Modern Chess Strategy, by Ludek Pachman
As great as this book is in it of itself, this book is nevertheless an abridged version of the three volume book series "Complete Chess Strategy" by the same author. The reason "Complete Chess Strategy" is slightly superior to "Modern Chess Strategy" is because all the games are given in their entirety. However, a lot of people do not mind game fragments as much as I do and should therefore opt to read "Modern Chess Strategy" instead. Besides, all three volumes of "Complete Chess Strategy" are out of print and are, consequently, difficult to find whereas "Modern Chess Strategy" isn't". The author of this book writes in a style that is very articulate and instructive. The games that he uses to illustrate his points help to reinforce the concepts to the reader in a fashion that he or she can easily remember. The topics covered in this book are very diverse. They include, but are not limited to, matters such as knight versus bishop, minority attack, and dynamic elements. True, these books are in descriptive notation, but so what!
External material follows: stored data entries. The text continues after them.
import Summits.QuantumFields.BalabanUV.Beta.EriceRemainderEnclosureHistoryAutonomyComparisonAgeCompositionNearPairSeparatedAgesEvery

/-!
# EriceRemainderEnclosureHistoryAutonomyComparisonAgeCompositionTwoClusterLevels — (E99g) route (N), first order: TWO CAPPED CLUSTERS — THE LAST STEP
# IS CHEAP.  The cascade's ratio 61 pays for PROPAGATION through an unbounded number of older levels (`κ + 4s(1+κ) ≤ R₀(1 − s(1+κ))κ`); the TOP level
# needs no room above it.  With exactly two levels — a capped youngest cluster `S₀` (cap `s₀`, window `hi₀`) and ONE capped top cluster `S₁` (cap `s`,
# youngest `lo₁ ≥ ρ₀·hi₀`) — the sharp-last-step engine (E96a)∕(E99e) needs only `s₀(ρ₀λ + 4s(1+κ) + κ) ≤ ρ₀λ` (`λ = 1 − s(1+κ)`, ANY `κ > 0`; the
# older closure is met by a large `R₀` that separates nothing): as `κ → 0` this is `ρ₀ ≥ 4s·s₀∕((1−s)(1−s₀))` — `32.2` for the census young pair
# (`s₀ = 0.8333`) under a near old pair (`s = 0.617`).  **`flow_nonneg_two_cluster_levels_of_caps`** (parametric), and the census four ages
# `{1, k₂, k₃, k₄}` with `2 ≤ k₂ ≤ 29`, a near old pair `k₃ < k₄ ≤ 2k₃` on top and the gap `33k₂ ≤ k₃` instead of `61k₂`
# (**`flow_nonneg_census_four_ages_near_old_pair_gap33`**; `κ = 1∕1000`, `ρ₀ = 33`: `0.8333·(12.6186 + 2.4715) = 12.5746 ≤ 12.6186`)

Cell `pub-balaban`, β-function sub-cell, BINDER row D4 «RemainderConst leaves for Bałaban's split» (`HOME/BINDER-OWNERS.md`; owner lineage `b2b-balaban-beta-an4`;
this file by co-owner #2 lineage `b2b-balaban-beta-d4-p2`, generation 87), β-FLOW TEAM duty (1), FREEZE (0) honoured (def-free; nothing restated).

HONEST FRAMING (page 1, verbatim and binding).  *"Discharging BetaPertH makes Bałaban's UV stability UNCONDITIONAL — a real constructive-QFT result; it is
NOT the continuum limit and NOT the Clay problem."*  THIS FILE DISCHARGES NOTHING OF THE KIND.  Elementary real algebra ∕ real analysis about ABSTRACT
functionals on a box ]0,γ]^ℕ with displayed floors, profiles and signs, and the FIRST-ORDER renewal objects of route (N) built from them — hypotheses of a
census, not facts; the form, signs, ages and moments of Bałaban's (1.22) limit functional are NOT PRINTED ([I] p. 298; GAPS G-t4-U2-1∕-2) and NOT asserted.
Row D4 class UNCHANGED (critical-path width 0; instance 0∕1; D4 DISCHARGE NO DATE).  HONEST DEPENDENCY: continuum YM on T⁴ ⇐ BetaPertH ∧ nine spine
estimates (0/9 proved); BetaPertH ⇐ (D1) ∧ (D4) ∧ CAP+tail; G-an2-4 gates asym, D1 and NE2/3/4.

THE POINT (README `HOME/b2b-balaban-beta-d4-p2/g87/README.md` §5).  Uses (E99e) `flow_nonneg_cluster_levels_of_caps_youngest` (with `r = 2` and
`R₀ = ⌈(κ + 4s(1+κ))∕((1 − s(1+κ))κ)⌉₊`), (E99b) `near_pair_load_le`, (E97c) `young_pair_load_le` BY NAME.  NOT CLAIMED: more than one older level at gap 33
(propagation needs the ×61 closure); `k₂ ≥ 30` (no typed cap for the young pair); anything printed — NOT B12 Thm 2, NOT BetaPertH, NOT continuum, NOT Clay.

WHAT IS PROVED ([folklore]; 0 `def`, 0 sorry).  §1 **`flow_nonneg_two_cluster_levels_of_caps`**.  §2 **`flow_nonneg_census_four_ages_near_old_pair_gap33`**.
-/
noncomputable section
open Finset

namespace Summit.QuantumFields.BalabanUV.Beta.EriceRemainderEnclosureHistoryAutonomyComparisonAgeCompositionTwoClusterLevels

open Literature.MathematicalPhysics.QuantumFieldTheory.Balaban1983to89
open Literature.MathematicalPhysics.QuantumFieldTheory.Balaban1983to89.T4BetaStationary
open Literature.MathematicalPhysics.QuantumFieldTheory.Balaban1983to89.T4BetaFlowWellPosed
open Summit.QuantumFields.BalabanUV.Beta.EriceRemainderEnclosureHistoryAutonomyComparisonAgeCompositionOldPairCap (near_pair_load_le)
open Summit.QuantumFields.BalabanUV.Beta.EriceRemainderEnclosureHistoryAutonomyComparisonAgeCompositionClusterLevelsYoungest
  (flow_nonneg_cluster_levels_of_caps_youngest)
open Summit.QuantumFields.BalabanUV.Beta.EriceRemainderEnclosureHistoryAutonomyComparisonAgeCompositionYoungPairCapSeparatedAges (young_pair_load_le)

variable {B : (ℕ → ℝ) → ℝ} {γ b gIR : ℝ} {L : ℕ → ℝ} {K : ℕ} {h g : ℕ → ℝ}

/-! ## §1 Two capped clusters: only the last-step closure -/

/-- **TWO CAPPED CLUSTERS, ONLY THE LAST-STEP CLOSURE.**  Along every box solution of an isotone dominated memory with floor (`L ≥ 0`, `K ≥ 1`) and every
damping of the self-consistent class: a youngest cluster `S₀ ⊂ [1, K)` with window `hi₀` and cap `Σ_{k∈S₀} x_k(q) ≤ s₀`, ONE older cluster `S₁ ⊂ [1,K)`
with members `lo₁ ≤ k ≤ hi₁` (`lo₁ ≤ hi₁`) and cap `Σ_{k∈S₁} x_k(q) ≤ s`, disjoint from `S₀` by the gap `ρ₀·hi₀ ≤ lo₁` (`ρ₀ ≥ 1`) and every member of `S₀`
below every member of `S₁`; the profile vanishes off `S₀ ∪ S₁`.  CLOSURE: `κ > 0`, `0 ≤ s`, `s(1+κ) < 1` and
`s₀(ρ₀(1 − s(1+κ)) + 4s(1+κ) + κ) ≤ ρ₀(1 − s(1+κ))` — NO ratio-61 condition.  THEN `0 ≤ ε ≤ e` at every pin ((E99e) with `r = 2` and
`R₀ = ⌈(κ + 4s(1+κ))∕((1 − s(1+κ))κ)⌉₊`, which separates nothing). [folklore] -/
theorem flow_nonneg_two_cluster_levels_of_caps
    (hmono : ∀ u v : ℕ → ℝ, SeqBox γ u → SeqBox γ v → (∀ j, u j ≤ v j) → B u ≤ B v)
    (hL : ∀ k, 0 ≤ L k) (hb : 0 < b) (hlo : ∀ u, SeqBox γ u → b ≤ B u) (hdom : ∀ u, SeqBox γ u → ∑ k ∈ range K, L k * u k ≤ B u)
    (hh : SeqBox γ h) (hf : MemFlow B gIR h) (hg : ∀ t, 0 < g t ∧ g t ≤ 1)
    (hgF : ∀ t, 1 ≤ g t * (1 + ∑ k ∈ range K, L k * h (t + k) ^ 3 / 2)) (hK : 1 ≤ K)
    {κ s₀ s : ℝ} {ρ₀ : ℕ} (hκ : 0 < κ) (hs : 0 ≤ s) (hsC : s * (1 + κ) < 1) (hρ₀ : 1 ≤ ρ₀)
    (hyoung : s₀ * ((ρ₀ : ℝ) * (1 - s * (1 + κ)) + (4 * s * (1 + κ) + κ)) ≤ (ρ₀ : ℝ) * (1 - s * (1 + κ)))
    {S₀ S₁ : Finset ℕ} {hi₀ lo₁ hi₁ : ℕ} (hS₀K : ∀ k ∈ S₀, 1 ≤ k ∧ k < K) (hS₀hi : ∀ k ∈ S₀, k ≤ hi₀)
    (hS₁K : ∀ k ∈ S₁, 1 ≤ k ∧ k < K) (hS₁lo : ∀ k ∈ S₁, lo₁ ≤ k) (hS₁hi : ∀ k ∈ S₁, k ≤ hi₁) (hlohi : lo₁ ≤ hi₁)
    (hgap : ρ₀ * hi₀ ≤ lo₁) (hlt : ∀ x ∈ S₀, ∀ y ∈ S₁, x < y)
    (hLS : ∀ l, l < K → l ∉ S₀ → l ∉ S₁ → L l = 0)
    (hcap0 : ∀ q, ∑ k ∈ S₀, (k : ℝ) * (L k * h (q + k) ^ 3 / 2) ≤ s₀)
    (hcap1 : ∀ q, ∑ k ∈ S₁, (k : ℝ) * (L k * h (q + k) ^ 3 / 2) ≤ s)
    {N : ℕ} {KL : ℕ → ℕ → ℕ → ℝ}
    (hKL : ∀ k n l, KL k n l = if 0 < k ∧ k < K ∧ l < k then L k * h (n + k) ^ 3 / 2 * ∏ t ∈ Ico (n + 1 + l) (n + k + 1), g t else 0)
    {KA : ℕ → ℕ → ℕ → ℝ} {RA : ℕ → (ℕ → ℝ) → ℕ → ℝ}
    (hRA : ∀ i v m, RA i v m = ∑ l ∈ range K, KA i m l * v (m + 1 + l))
    (hKA : ∀ i m l, KA i m l = KL i m l + KA (i + 1) m l) (hKAtop : ∀ m l, KA K m l = 0)
    {e ε : ℕ → ℝ} (he0 : ∀ m, 0 ≤ e m) (hea : ∀ m, e (m + 1) ≤ e m)
    (hεt : ∀ m, N < m → ε m = 0) (hεrec : ∀ m, ε m = e m - RA 1 ε m) : ∀ m, 0 ≤ ε m ∧ ε m ≤ e m := by
  -- a ratio that separates nothing but satisfies the older closure
  have hlam : 0 < 1 - s * (1 + κ) := by linarith
  obtain ⟨R₀, hR₀⟩ : ∃ R₀ : ℕ, κ + 4 * s * (1 + κ) ≤ (R₀ : ℝ) * (1 - s * (1 + κ)) * κ := by
    refine ⟨⌈(κ + 4 * s * (1 + κ)) / ((1 - s * (1 + κ)) * κ)⌉₊, ?_⟩
    have h1 := Nat.le_ceil ((κ + 4 * s * (1 + κ)) / ((1 - s * (1 + κ)) * κ))
    rw [div_le_iff₀ (mul_pos hlam hκ)] at h1
    linarith
  refine flow_nonneg_cluster_levels_of_caps_youngest hmono hL hb hlo hdom hh hf hg hgF hK hκ hs hsC hR₀ hρ₀ hyoung
    (r := 2) (S := fun j => if j = 0 then S₀ else S₁) (lo := fun j => if j = 0 then 1 else lo₁) (hi := fun j => if j = 0 then hi₀ else hi₁)
    (fun j hj k hk => ?_) (fun j hj k hk => ?_) (fun j hj k hk => ?_) (fun j hj1 hjr => ?_) (fun _ => ?_) (fun j hj1 hj => by omega)
    (fun i j hij hjr => ?_) (fun l hl hno => ?_) (fun q => ?_) (fun j q hj1 hjr => ?_) hKL hRA hKA hKAtop he0 hea hεt hεrec
  · by_cases hj0 : j = 0
    · subst hj0; simp only [if_true] at hk; exact hS₀K k hk
    · simp only [if_neg hj0] at hk; exact hS₁K k hk
  · by_cases hj0 : j = 0
    · subst hj0; simp only [if_true] at hk ⊢; exact (hS₀K k hk).1
    · simp only [if_neg hj0] at hk ⊢; exact hS₁lo k hk
  · by_cases hj0 : j = 0
    · subst hj0; simp only [if_true] at hk ⊢; exact hS₀hi k hk
    · simp only [if_neg hj0] at hk ⊢; exact hS₁hi k hk
  · have hj : j = 1 := by omega
    subst hj; simp only [show (1 : ℕ) ≠ 0 by norm_num, if_false]; exact hlohi
  · simp only [if_true, show (1 : ℕ) ≠ 0 by norm_num, if_false]; exact hgap
  · have hi0 : i = 0 := by omega
    have hj1 : j = 1 := by omega
    subst hi0; subst hj1
    simp only [if_true, show (1 : ℕ) ≠ 0 by norm_num, if_false]
    exact disjoint_left.mpr fun x hx hx' => lt_irrefl x (hlt x hx x hx')
  · have h0 := hno 0 (by norm_num)
    have h1 := hno 1 (by norm_num)
    simp only [if_true] at h0
    simp only [show (1 : ℕ) ≠ 0 by norm_num, if_false] at h1
    exact hLS l hl h0 h1
  · simp only [if_true]; exact hcap0 q
  · have hj : j = 1 := by omega
    subst hj; simp only [show (1 : ℕ) ≠ 0 by norm_num, if_false]; exact hcap1 q

/-! ## §2 The census four ages with a near old pair at gap 33 -/

/-- **THE CENSUS FOUR AGES `{1, k₂, k₃, k₄}` WITH A NEAR OLD PAIR ON TOP AT GAP 33: `2 ≤ k₂ ≤ 29`, `33k₂ ≤ k₃`, `k₃ < k₄ ≤ 2k₃`.**  `0 ≤ ε ≤ e` at every
pin, every horizon, every damping of the self-consistent class (`flow_nonneg_two_cluster_levels_of_caps` with `S₀ = {1, k₂}` (cap `0.8333`, (E97c)),
`S₁ = {k₃, k₄}` (cap `0.617`, (E99b)), `κ = 1∕1000`, `ρ₀ = 33`: `0.8333·(33·0.382383 + 2.471468) = 12.5746 ≤ 12.6186`; (E99f)'s ×61 version asks
`61k₂ ≤ k₃`). [folklore] -/
theorem flow_nonneg_census_four_ages_near_old_pair_gap33
    (hmono : ∀ u v : ℕ → ℝ, SeqBox γ u → SeqBox γ v → (∀ j, u j ≤ v j) → B u ≤ B v)
    (hL : ∀ k, 0 ≤ L k) (hb : 0 < b) (hlo : ∀ u, SeqBox γ u → b ≤ B u) (hdom : ∀ u, SeqBox γ u → ∑ k ∈ range K, L k * u k ≤ B u)
    (hh : SeqBox γ h) (hf : MemFlow B gIR h) (hg : ∀ t, 0 < g t ∧ g t ≤ 1)
    (hgF : ∀ t, 1 ≤ g t * (1 + ∑ k ∈ range K, L k * h (t + k) ^ 3 / 2))
    {k₂ k₃ k₄ : ℕ} (hk2 : 2 ≤ k₂) (hk29 : k₂ ≤ 29) (hk3 : 33 * k₂ ≤ k₃) (hk34 : k₃ < k₄) (hk4 : k₄ ≤ 2 * k₃) (hk4K : k₄ < K)
    (hLa : ∀ l, l < K → l ≠ 1 → l ≠ k₂ → l ≠ k₃ → l ≠ k₄ → L l = 0)
    {N : ℕ} {KL : ℕ → ℕ → ℕ → ℝ}
    (hKL : ∀ k n l, KL k n l = if 0 < k ∧ k < K ∧ l < k then L k * h (n + k) ^ 3 / 2 * ∏ t ∈ Ico (n + 1 + l) (n + k + 1), g t else 0)
    {KA : ℕ → ℕ → ℕ → ℝ} {RA : ℕ → (ℕ → ℝ) → ℕ → ℝ}
    (hRA : ∀ i v m, RA i v m = ∑ l ∈ range K, KA i m l * v (m + 1 + l))
    (hKA : ∀ i m l, KA i m l = KL i m l + KA (i + 1) m l) (hKAtop : ∀ m l, KA K m l = 0)
    {e ε : ℕ → ℝ} (he0 : ∀ m, 0 ≤ e m) (hea : ∀ m, e (m + 1) ≤ e m)
    (hεt : ∀ m, N < m → ε m = 0) (hεrec : ∀ m, ε m = e m - RA 1 ε m) : ∀ m, 0 ≤ ε m ∧ ε m ≤ e m := by
  refine flow_nonneg_two_cluster_levels_of_caps hmono hL hb hlo hdom hh hf hg hgF (by omega) (κ := 1 / 1000) (s₀ := 8333 / 10000)
    (s := 617 / 1000) (ρ₀ := 33) (by norm_num) (by norm_num) (by norm_num) (by norm_num) (by norm_num)
    (S₀ := {1, k₂}) (S₁ := {k₃, k₄}) (hi₀ := k₂) (lo₁ := k₃) (hi₁ := k₄)
    (fun k hk => ?_) (fun k hk => ?_) (fun k hk => ?_) (fun k hk => ?_) (fun k hk => ?_) hk34.le (by omega) (fun x hx y hy => ?_)
    (fun l hl h0 h1 => ?_) (fun q => ?_) (fun q => ?_) hKL hRA hKA hKAtop he0 hea hεt hεrec
  · simp only [mem_insert, mem_singleton] at hk; rcases hk with rfl | rfl <;> omega
  · simp only [mem_insert, mem_singleton] at hk; rcases hk with rfl | rfl <;> omega
  · simp only [mem_insert, mem_singleton] at hk; rcases hk with rfl | rfl <;> omega
  · simp only [mem_insert, mem_singleton] at hk; rcases hk with rfl | rfl <;> omega
  · simp only [mem_insert, mem_singleton] at hk; rcases hk with rfl | rfl <;> omega
  · simp only [mem_insert, mem_singleton] at hx hy
    rcases hx with rfl | rfl <;> rcases hy with rfl | rfl <;> omega
  · refine hLa l hl (fun he => h0 ?_) (fun he => h0 ?_) (fun he => h1 ?_) (fun he => h1 ?_)
    · rw [he]; exact mem_insert_self _ _
    · rw [he]; exact mem_insert_of_mem (mem_singleton_self _)
    · rw [he]; exact mem_insert_self _ _
    · rw [he]; exact mem_insert_of_mem (mem_singleton_self _)
  · rw [sum_pair (show (1 : ℕ) ≠ k₂ by omega), Nat.cast_one, one_mul]
    exact young_pair_load_le hmono hL hb hlo hdom hh hf hk2 hk29 (by omega) q
  · exact near_pair_load_le hmono hL hb hlo hdom hh hf (by omega) hk34.le hk4 hk4K q

end Summit.QuantumFields.BalabanUV.Beta.EriceRemainderEnclosureHistoryAutonomyComparisonAgeCompositionTwoClusterLevels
I believe that of all the things that a strong chessplayer can chastise another player over (not knowing the Lucena Position, what the opposition is, etc.) knowing how to read descriptive notation is by far more important than any other chess related concept I can think of. This is because a player who wants to improve his play is missing out on a lot of great chess literature (that happens to be in descriptive notation) that can explain concepts such as opposition or Lucena Position very well. Getting back to middle game books, "Art of the Middlegame" by Paul Keres and Alexander Kotov is an interesting read, but its presentation is somewhat more difficult to absorb than "Modern Chess Strategy." Another book series that is written in a similar format to "Complete Chess Strategy," but does not come in an abridged version and is still currently in print is "The Middle Game" by Max Euwe and H. Kramer, which has only two volumes, instead of three. However, based on my experience with Euwe's other writings, I believe that Pachman has a superior style of writing and that therefore Pachman's book is superior. Nevertheless, Euwe does have a decent writing style and, I believe, many players will find "The Middle Game" to be a satisfactory read.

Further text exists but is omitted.